Chisa: I’m hoping for better discovery. Right now it can be easy to find the big names that are already popular on media platforms, or to find the people that you already know. There’s not much in the middle for niche creators – that same gap that I see in the business model. I’m not sure this is a “prediction” as much as it is a hope. I think landing that would help increase engagement (and advertising dollars) and create another space that people would be willing to pay for.
Rockwell: Social networks are doing fine—advertising is working for them and charging for service can be very dangerous in those cases. For media, I think their business models will change more and more toward subscriptions, and lots of attempts to bundle up and aggregate subscriptions.
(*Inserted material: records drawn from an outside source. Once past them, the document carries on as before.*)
import Mathlib

/-!
# The rank identity behind the FR / FL certificates (negative-side linear-algebra lemma for the crux
`SubgroupIdentityDesigns`, stmt-MatrixMultiplication-14079; cell B2b-5, gen 7 — report
`run/shared/lean/b2b/levelgraded-cu/ORACLE-g7.md` §G7-1, filters FR and FL)

Let `V` be a subspace of the functions `S → K` on a finite set `S` and `T ⊆ S` a finset such that every delta
function `δ_x = Pi.single x 1`, `x ∈ T`, lies in `V`.  Then restriction to the complement of `T` has kernel
exactly the span of those deltas, so
`finrank V = |T| + finrank (V restricted to S ∖ T)` (`finrank_eq_card_add_finrank_restrict`), and in particular
`|T| + finrank (V|_{S ∖ T}) ≤ finrank V₀` for any `V ≤ V₀` (`card_add_finrank_restrict_le`).
In the census (`(m,k) = (2,1)`, `S = H₁H₂H₃`, `V = F₁|_S` = the row space of the 0/1 fibre-indicator matrix
`M_S`, `T = H₁H₃`): a level-one identity design puts every `δ_x`, `x ∈ H₁H₃`, into `F₁|_S`
(`DesignTranslate.levelOne_design_translate`), hence  `rank_ℚ M_S = |H₁H₃| + rank_ℚ M_{S∖H₁H₃}`.  The FR certificate
bounds the left side above by `dim F₁|_{GL₂} = 1418` and the right side below by a GF(2) rank; the FL certificate
bounds the left side above by `1440 - k` with `k` explicit integer left-kernel vectors of `M_S`.
Sorry-free.  VALUE = soundness lemma for a certificate format, NOT summit progress.
-/

set_option linter.dupNamespace false

open scoped BigOperators Classical

namespace Summit.MatrixMultiplication.MatrixMultiplication.Theorems.SubgroupIdentityDesigns.Negative

namespace RankSplit

variable {K : Type*} [Field K] {S : Type*} [Fintype S] [DecidableEq S]

omit [Fintype S] in
/-- A function vanishing off `T` is the combination of the deltas on `T` with its own values. -/
theorem eq_sum_single_of_support_subset (T : Finset S) (g : S → K) (hg : ∀ s, s ∉ T → g s = 0) :
    g = ∑ x ∈ T, g x • (Pi.single x (1 : K) : S → K) := by
  funext s
  simp only [Finset.sum_apply, Pi.smul_apply, Pi.single_apply, smul_eq_mul, mul_ite, mul_one, mul_zero]
  rw [Finset.sum_ite_eq]
  by_cases hs : s ∈ T
  · simp [hs]
  · simp [hs, hg s hs]

/-- The deltas `δ_x`, `x ∈ T`, are linearly independent. -/
theorem linearIndependent_single (T : Finset S) :
    LinearIndependent K (fun x : T => (Pi.single (x : S) (1 : K) : S → K)) := by
  have h := (Pi.basisFun K S).linearIndependent.comp ((↑) : T → S) Subtype.val_injective
  simpa [Function.comp_def, Pi.basisFun_apply] using h

omit [Fintype S] in
/-- `V ⊓ ker(restriction off T)` is the span of the deltas on `T`, when those deltas lie in `V`. -/
theorem inf_ker_restrict_eq_span (T : Finset S) (V : Submodule K (S → K))
    (hT : ∀ x ∈ T, (Pi.single x (1 : K) : S → K) ∈ V) :
    V ⊓ LinearMap.ker (LinearMap.funLeft K K ((↑) : {s : S // s ∉ T} → S)) =
      Submodule.span K (Set.range fun x : T => (Pi.single (x : S) (1 : K) : S → K)) := by
  apply le_antisymm
  · rintro g ⟨hgV, hgker⟩
    have hg : ∀ s, s ∉ T → g s = 0 := by
      intro s hs
      have := congrFun (LinearMap.mem_ker.mp hgker) ⟨s, hs⟩
      simpa [LinearMap.funLeft_apply] using this
    rw [eq_sum_single_of_support_subset T g hg]
    refine Submodule.sum_mem _ fun x hx => Submodule.smul_mem _ _ ?_
    exact Submodule.subset_span ⟨⟨x, hx⟩, rfl⟩
  · rw [Submodule.span_le]
    rintro _ ⟨x, rfl⟩
    refine ⟨hT x x.2, ?_⟩
    show _ ∈ LinearMap.ker _
    rw [LinearMap.mem_ker]
    funext s
    have : (s : S) ≠ x := fun h => s.2 (h ▸ x.2)
    simp [LinearMap.funLeft_apply, this]

/-- RANK IDENTITY.  If `V ≤ (S → K)` contains every delta `δ_x`, `x ∈ T`, then
`finrank V = |T| + finrank (V restricted to S ∖ T)`. -/
theorem finrank_eq_card_add_finrank_restrict (T : Finset S) (V : Submodule K (S → K))
    (hT : ∀ x ∈ T, (Pi.single x (1 : K) : S → K) ∈ V) :
    Module.finrank K V =
      T.card + Module.finrank K (V.map (LinearMap.funLeft K K ((↑) : {s : S // s ∉ T} → S))) := by
  set ρ := LinearMap.funLeft K K ((↑) : {s : S // s ∉ T} → S) with hρ
  have hrn := LinearMap.finrank_range_add_finrank_ker (ρ.domRestrict V)
  have hrange : LinearMap.range (ρ.domRestrict V) = V.map ρ := by
    rw [show ρ.domRestrict V = ρ.comp V.subtype from rfl, LinearMap.range_comp, Submodule.range_subtype]
  have hker : (LinearMap.ker (ρ.domRestrict V)).map V.subtype = V ⊓ LinearMap.ker ρ := by
    ext g
    simp only [Submodule.mem_map, LinearMap.mem_ker, LinearMap.domRestrict_apply, Submodule.coe_subtype,
      Submodule.mem_inf]
    constructor
    · rintro ⟨v, hv, rfl⟩
      exact ⟨v.2, hv⟩
    · rintro ⟨hgV, hg⟩
      exact ⟨⟨g, hgV⟩, hg, rfl⟩
  have hkdim : Module.finrank K (LinearMap.ker (ρ.domRestrict V)) = T.card := by
    rw [← Submodule.finrank_map_subtype_eq V (LinearMap.ker (ρ.domRestrict V)), hker,
      inf_ker_restrict_eq_span T V hT, finrank_span_eq_card (linearIndependent_single T), Fintype.card_coe]
  rw [hrange, hkdim] at hrn
  omega

/-- The inequality form used by the certificates: `|T| + finrank (V|_{S∖T}) ≤ finrank V₀` whenever `V ≤ V₀`. -/
theorem card_add_finrank_restrict_le (T : Finset S) (V V₀ : Submodule K (S → K)) (hV : V ≤ V₀)
    (hT : ∀ x ∈ T, (Pi.single x (1 : K) : S → K) ∈ V) :
    T.card + Module.finrank K (V.map (LinearMap.funLeft K K ((↑) : {s : S // s ∉ T} → S))) ≤
      Module.finrank K V₀ := by
  rw [← finrank_eq_card_add_finrank_restrict T V hT]
  exact Submodule.finrank_mono hV

end RankSplit

end Summit.MatrixMultiplication.MatrixMultiplication.Theorems.SubgroupIdentityDesigns.Negative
How do you see data helping creative work being compensated more in the future?
Walk: I don’t think data in and of itself is as helpful to creative work and helping creators glean insights from the data. Media companies need to help translate what data means, and not just just present a dashboard.
On the payments side there’s also a bunch of startups – some built on blockchain, some more traditional accounting – being started to try and help creators follow the money and get appropriately paid ASAP for their creations, no matter where they travel.
Chisa: I think we’re going to get to a point where we have “better” data. Ev mentioned this early on with Medium – the goal was to give writers ideas about quality (read % and recommends) rather than just the vanity metric of page views. I think as businesses use more meaningful metrics to track their success, those will be passed on to individual creators.
Rockwell: Not much relative to today, but data is a way to keep score. Subscription businesses need to take a longer view. That perspective will provide some incentive against clickbait, which is good, and should reward creators of quality work.